While I would LOVE to do a longitudinal study on the long term physiological effects of corset wear (I’ve been saying this for a good 3-4 years now), I do not yet have the resources to do so. But every study starts with a proposal. And Solaced (the Corset Benefits book), while full of “anecdata” that may very well be pooh-pooh’d by some, will inevitably start a conversation.
The Importance of Empathy and Stories of Adversity
Through this anthology, over 100 writers have poured out their hearts and opened themselves up. Some have recounted past horrors and made themselves vulnerable to let you to step inside their heads and live vicariously through them for a few minutes.
Now, I know that normally “vicarious” is associated with something positive. A lot of the stories in this book are about adversity, and I would even warn that some stories may be considered triggering to some readers. But in many ways, stories of overcoming adversity is important too.

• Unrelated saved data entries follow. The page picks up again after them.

/-!
# The cellular representation of the Potts lattice Higgs model, II: positive association (Thm 11),
# Griffiths II (Prop 27), the perimeter law (Prop 28, lower bound) and monotonicity (Prop 29) — PROVED

Companion of `PottsHiggsCellularRepresentation` (Eldridge–Forsström–Schweinhart, arXiv:2602.22199
[EldridgeForsstromSchweinhart2026]: Definitions 1, 3, 4, 6, Theorems 5 and 7 on the torus `𝕋^d_L`,
`i = 1`; see its module docstring for the setting, the readings and the SCOPE caveat — finite
abelian lattice Higgs model, exact finite-volume statements; nothing here bears on the
four-dimensional Yang–Mills mass gap or on `BalabanLadder.IR`; in the `ym` ladder only the
conditional finite-`𝕋⁴` rung `BalabanLadder.UV` is closed by any route).

Source loci (arXiv v1): §2.2 Def. 16 (relative Betti numbers), §4.2 **Lemma 21** (Mayer–Vietoris
inequality `b_i(X∪Y, A∪B) + b_i(X∩Y, A∩B) ≥ b_i(X,A) + b_i(Y,B)`) and **Theorem 11** (the CPP is
positively associated: the lattice condition `r^{X,Y}_{A,B} ≥ 1`), §4.3 **Proposition 24** (the
one-point conditionals of the CPP: an `i`-cell is open given the rest with probability `p₁` or
`p₁/(r(1-p₁)+p₁)`, "adding a single cell adds a single linear equation"; whence stochastic
monotonicity in `p₂, p₁`, Theorem 13), §5 **Proposition 27** (Griffiths' second inequality
`𝔼(W_{γ₁}W_{γ₂}) ≥ 𝔼(W_{γ₁})𝔼(W_{γ₂})`), **Proposition 28** (perimeter law
`e^{-c₁|γ|} ≤ 𝔼(W_γ) ≤ e^{-c₂|γ|}` for `β₂, β₁ > 0`), **Proposition 29** (`𝔼(W_γ)` is increasing in
`β₂` and `β₁`).

## Contents (everything PROVED; no named fact is introduced)

* `relBettiOne` (Def. 16), `relBettiOne_add_le` (**Lemma 21**, by
  `dim(U ⊓ V) + dim(U ⊔ V) = dim U + dim V`), `relCocycleCard_zmod_eq` (`|Z¹| = q^{b₁}`);
* **Theorem 11** for prime `q`: `cppWeight_mul_cppWeight_le` (FKG lattice condition),
  `cpp_positive_association` (Mathlib's four-functions `fkg` on the distributive lattice of pairs of
  finsets), `cppEventProb_inter_ge`;
* **Proposition 27**: `wilsonLoopVar_add`, `isRelNullHomologousIn_add`, `cppEventProb_mono`,
  `higgsExpect_wilsonLoopVar_re`, `higgsExpect_wilsonLoopVar_mul_ge`;
* **Proposition 28, lower bound**, for EVERY `q = n ≥ 1` (no primality: finite energy instead of
  positive association): `relCocycleCard_le_card_mul_insert` (`|Z¹(P₂,P₁)| ≤ |M|·|Z¹(P₂,P₁∪{ε})|`),
  `cppWeight_insert_ge` (Prop. 24's one-point bound as a weight inequality), `openEdgesMass`,
  `openEdgesMass_insert_ge`, `pow_mul_cppPartitionFn_le_openEdgesMass`,
  `pow_le_cppEventProb_subset` (`ρ(S ⊆ P₁) ≥ (p₁/(p₁+|M|(1-p₁)))^{|S|}`), `chainEdges`,
  **`higgsExpect_wilsonLoopVar_ge_pow`** (`𝔼(W_γ) ≥ (p₁/(p₁+n(1-p₁)))^{|γ|}`, uniformly in the
  volume and in `β₂`). The UPPER bound of Prop. 28 (via the Bernoulli domination of Thm. 13) is
  NOT typed. `-- TODO(general form): Prop. 28 upper bound; Thm. 13 as a coupling; Thm. 15 duality.`
* **Proposition 29** for prime `q`: `cppEventProb_mono_param` (stochastic monotonicity of `ρ` in
  `(p₂, p₁)` on increasing events — Holley's criterion replaced by Thm. 11 applied to the increasing
  density `t₂^{|P₂|} t₁^{|P₁|}`, in which the cohomological weight cancels),
  **`higgsExpect_wilsonLoopVar_mono`**.
-/

open Finset

namespace Literature.MathematicalPhysics.QuantumFieldTheory

namespace PlaquetteRC

open LatticeForm

variable {d L : ℕ}

/-! ### Field coefficients: the relative Betti number and the Mayer–Vietoris inequality (Lemma 21) -/

section RelBetti

variable [NeZero L] (F : Type*) [Field F]

/-- The relative Betti number `b₁(P₂, P₁; F) = dim_F H¹(P₂, P₁; F) = dim_F Z¹(P₂, P₁; F)`
(Definition 16; no quotient since `C⁰(P₂,P₁) = 0`, §2.2). [cite: EldridgeForsstromSchweinhart2026, §2.2 Def. 16] -/
noncomputable def relBettiOne (ω : CppConfig d L) : ℕ :=
  Module.finrank F (relFlatCochains (d := d) (L := L) F F ω)

/-- **Lemma 21 (Mayer–Vietoris inequality for relative Betti numbers)** on the torus, `i = 1`:
`b₁(X ∪ Y, A ∪ B) + b₁(X ∩ Y, A ∩ B) ≥ b₁(X, A) + b₁(Y, B)` for pairs `ω = (X, A)`, `ω' = (Y, B)`.
Printed proof: exactness of the relative Mayer–Vietoris sequence; here:
`Z¹(ω ⊔ ω') = Z¹(ω) ⊓ Z¹(ω')`, `Z¹(ω) ⊔ Z¹(ω') ≤ Z¹(ω ⊓ ω')` and
`dim(U ⊓ V) + dim(U ⊔ V) = dim U + dim V`. [cite: EldridgeForsstromSchweinhart2026, §4.2 Lemma 21] -/
theorem relBettiOne_add_le (ω ω' : CppConfig d L) :
    relBettiOne F ω + relBettiOne F ω' ≤ relBettiOne F (ω ⊔ ω') + relBettiOne F (ω ⊓ ω') := by
  classical
  unfold relBettiOne
  have hdim := Submodule.finrank_sup_add_finrank_inf_eq (relFlatCochains (d := d) (L := L) F F ω)
    (relFlatCochains F F ω')
  rw [← relFlatCochains_sup] at hdim
  have hle : Module.finrank F ↥(relFlatCochains (d := d) (L := L) F F ω ⊔ relFlatCochains F F ω') ≤
      Module.finrank F (relFlatCochains (d := d) (L := L) F F (ω ⊓ ω')) :=
    Submodule.finrank_mono (sup_le_relFlatCochains_inf ω ω')
  omega

variable (q : ℕ) [Fact q.Prime]

/-- For `𝔽_q` coefficients the relative cocycle count is `|Z¹(P₂,P₁;𝔽_q)| = q^{b₁(P₂,P₁;𝔽_q)}`
(proof of Lemma 21: "`|H^i(S,T;ℤ_q)| = q^{b_i(S,T;ℤ_q)}`"). [cite: EldridgeForsstromSchweinhart2026, §4.2 (proof of Lemma 21)] -/
theorem relCocycleCard_zmod_eq (ω : CppConfig d L) :
    relCocycleCard (d := d) (L := L) (ZMod q) ω = q ^ relBettiOne (ZMod q) ω := by
  unfold relCocycleCard relBettiOne
  have hc : Nat.card (relFlatCochains (d := d) (L := L) ℤ (ZMod q) ω) =
      Nat.card (relFlatCochains (d := d) (L := L) (ZMod q) (ZMod q) ω) := rfl
  rw [hc, Module.natCard_eq_pow_finrank (K := ZMod q), Nat.card_zmod]

end RelBetti

/-! ### Theorem 11: the CPP is positively associated (FKG) -/

section FKG

variable [NeZero L] (q : ℕ) [Fact q.Prime]

/-- **FKG lattice condition for the CPP weights** (`q` prime, `p₂, p₁ ∈ [0,1]`):
`ρ(ω) ρ(ω') ≤ ρ(ω ⊓ ω') ρ(ω ⊔ ω')` — the cell counts are modular and the cocycle counts satisfy
Lemma 21 (this is the displayed computation `r^{X,Y}_{A,B} ≥ 1` of the proof of Theorem 11).
[cite: EldridgeForsstromSchweinhart2026, §4.2 (proof of Thm. 11)] -/
theorem cppWeight_mul_cppWeight_le {p₂ p₁ : ℝ} (hp₂ : p₂ ∈ Set.Icc (0 : ℝ) 1)
    (hp₁ : p₁ ∈ Set.Icc (0 : ℝ) 1) (ω ω' : CppConfig d L) :
    cppWeight (ZMod q) p₂ p₁ ω * cppWeight (ZMod q) p₂ p₁ ω' ≤
      cppWeight (ZMod q) p₂ p₁ (ω ⊓ ω') * cppWeight (ZMod q) p₂ p₁ (ω ⊔ ω') := by
  classical
  have hq1 : (1 : ℝ) ≤ q := by exact_mod_cast (Fact.out : q.Prime).one_lt.le
  -- modularity of the four cell counts
  have hc1 : ω.1.card + ω'.1.card = (ω ⊓ ω').1.card + (ω ⊔ ω').1.card := by
    rw [Prod.fst_inf, Prod.fst_sup, Finset.inf_eq_inter, Finset.sup_eq_union,
      Finset.card_inter_add_card_union]
  have hc1c : ω.1ᶜ.card + ω'.1ᶜ.card = (ω ⊓ ω').1ᶜ.card + (ω ⊔ ω').1ᶜ.card := by
    rw [Prod.fst_inf, Prod.fst_sup, Finset.inf_eq_inter, Finset.sup_eq_union, Finset.compl_inter,
      Finset.compl_union, add_comm ((ω.1ᶜ ∪ ω'.1ᶜ).card), Finset.card_inter_add_card_union]
  have hc2 : ω.2.card + ω'.2.card = (ω ⊓ ω').2.card + (ω ⊔ ω').2.card := by
    rw [Prod.snd_inf, Prod.snd_sup, Finset.inf_eq_inter, Finset.sup_eq_union,
      Finset.card_inter_add_card_union]
  have hc2c : ω.2ᶜ.card + ω'.2ᶜ.card = (ω ⊓ ω').2ᶜ.card + (ω ⊔ ω').2ᶜ.card := by
    rw [Prod.snd_inf, Prod.snd_sup, Finset.inf_eq_inter, Finset.sup_eq_union, Finset.compl_inter,
      Finset.compl_union, add_comm ((ω.2ᶜ ∪ ω'.2ᶜ).card), Finset.card_inter_add_card_union]
  -- Lemma 21 for the cocycle counts
  have hb := relBettiOne_add_le (ZMod q) ω ω'
  have hZ : (relCocycleCard (d := d) (L := L) (ZMod q) ω : ℝ) * relCocycleCard (ZMod q) ω' ≤
      (relCocycleCard (d := d) (L := L) (ZMod q) (ω ⊓ ω') : ℝ) * relCocycleCard (ZMod q) (ω ⊔ ω') := by
    rw [relCocycleCard_zmod_eq q ω, relCocycleCard_zmod_eq q ω', relCocycleCard_zmod_eq q (ω ⊓ ω'),
      relCocycleCard_zmod_eq q (ω ⊔ ω')]
    push_cast
    rw [← pow_add, ← pow_add, add_comm (relBettiOne (ZMod q) (ω ⊓ ω'))]
    exact pow_le_pow_right₀ hq1 hb
  have h2 : 0 ≤ 1 - p₂ := sub_nonneg.mpr hp₂.2
  have h1 : 0 ≤ 1 - p₁ := sub_nonneg.mpr hp₁.2
  have hA : 0 ≤ p₂ ^ (ω.1.card + ω'.1.card) * (1 - p₂) ^ (ω.1ᶜ.card + ω'.1ᶜ.card) *
      (p₁ ^ (ω.2.card + ω'.2.card) * (1 - p₁) ^ (ω.2ᶜ.card + ω'.2ᶜ.card)) := by
    have := hp₂.1
    have := hp₁.1
    positivity
  unfold cppWeight
  calc p₂ ^ ω.1.card * (1 - p₂) ^ ω.1ᶜ.card * (p₁ ^ ω.2.card * (1 - p₁) ^ ω.2ᶜ.card) *
          (relCocycleCard (ZMod q) ω : ℝ) *
        (p₂ ^ ω'.1.card * (1 - p₂) ^ ω'.1ᶜ.card * (p₁ ^ ω'.2.card * (1 - p₁) ^ ω'.2ᶜ.card) *
          (relCocycleCard (ZMod q) ω' : ℝ))
      = p₂ ^ (ω.1.card + ω'.1.card) * (1 - p₂) ^ (ω.1ᶜ.card + ω'.1ᶜ.card) *
          (p₁ ^ (ω.2.card + ω'.2.card) * (1 - p₁) ^ (ω.2ᶜ.card + ω'.2ᶜ.card)) *
          ((relCocycleCard (ZMod q) ω : ℝ) * relCocycleCard (ZMod q) ω') := by ring
    _ ≤ p₂ ^ (ω.1.card + ω'.1.card) * (1 - p₂) ^ (ω.1ᶜ.card + ω'.1ᶜ.card) *
          (p₁ ^ (ω.2.card + ω'.2.card) * (1 - p₁) ^ (ω.2ᶜ.card + ω'.2ᶜ.card)) *
          ((relCocycleCard (ZMod q) (ω ⊓ ω') : ℝ) * relCocycleCard (ZMod q) (ω ⊔ ω')) :=
        mul_le_mul_of_nonneg_left hZ hA
    _ = p₂ ^ (ω ⊓ ω').1.card * (1 - p₂) ^ (ω ⊓ ω').1ᶜ.card *
            (p₁ ^ (ω ⊓ ω').2.card * (1 - p₁) ^ (ω ⊓ ω').2ᶜ.card) *
            (relCocycleCard (ZMod q) (ω ⊓ ω') : ℝ) *
          (p₂ ^ (ω ⊔ ω').1.card * (1 - p₂) ^ (ω ⊔ ω').1ᶜ.card *
            (p₁ ^ (ω ⊔ ω').2.card * (1 - p₁) ^ (ω ⊔ ω').2ᶜ.card) *
            (relCocycleCard (ZMod q) (ω ⊔ ω') : ℝ)) := by
        rw [hc1, hc1c, hc2, hc2c]; ring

Not all of the testimonials in this book will necessarily have “happy endings” because:
In a true first-person narrative, the end of the story is the writer’s true lived experience up to that moment. Therefore it’s not really an ending.
“Happy Endings” imply perfection, and no life is perfect. The stories you will read in this anthology are far from a perfect outcome — but you will see where the writers have come from and where they are now. For some people, it’s not about perfection. It’s about a journey towards recovery, improved health, a highER quality of life than they once had. It’s inspiration and motivation to use the tools you’ve got (even if that tool is a simple corset) to get yourself to a better place.
The real question: why didn’t I write this entire book myself?
Well, gosh. That question sounds like I didn’t even do any work for this book. Even though there are over 100 writers who contributed to this book, I still put in a considerable amount of time and effort as the organizer, compiler, main editor, interviewer, and transcriber (for people who were too ill to write and sent in their stories through phone or Skype). I also consulted lawyers, made sure the writers were compensated (out of my own pocket), followed up on contracts, etc. — so it’s not like I had NO role in this book.
(On another note, I did write material and introductions to nearly every chapter, and soon realized that this book might be 2000 pages long — so, much of it was scrapped or stored for later for several future mini ebooks… One project at a time.)
Who cares about a book filled with the testimonials of strangers?
Update: Solaced is now available exclusively on Amazon! Click here to learn more.
Please refer to the above statements on empathy. Also, there’s nothing quite like a true, first-person testimonial straight from the source — even though a quantitative study is strongest form of research, the sworn testimonies in this anthology will always be stronger than me referring to a “friend-of-a-friend-who-claimed-blah-blah-blah.” It is more credible and more “clean” than a game of broken telephone.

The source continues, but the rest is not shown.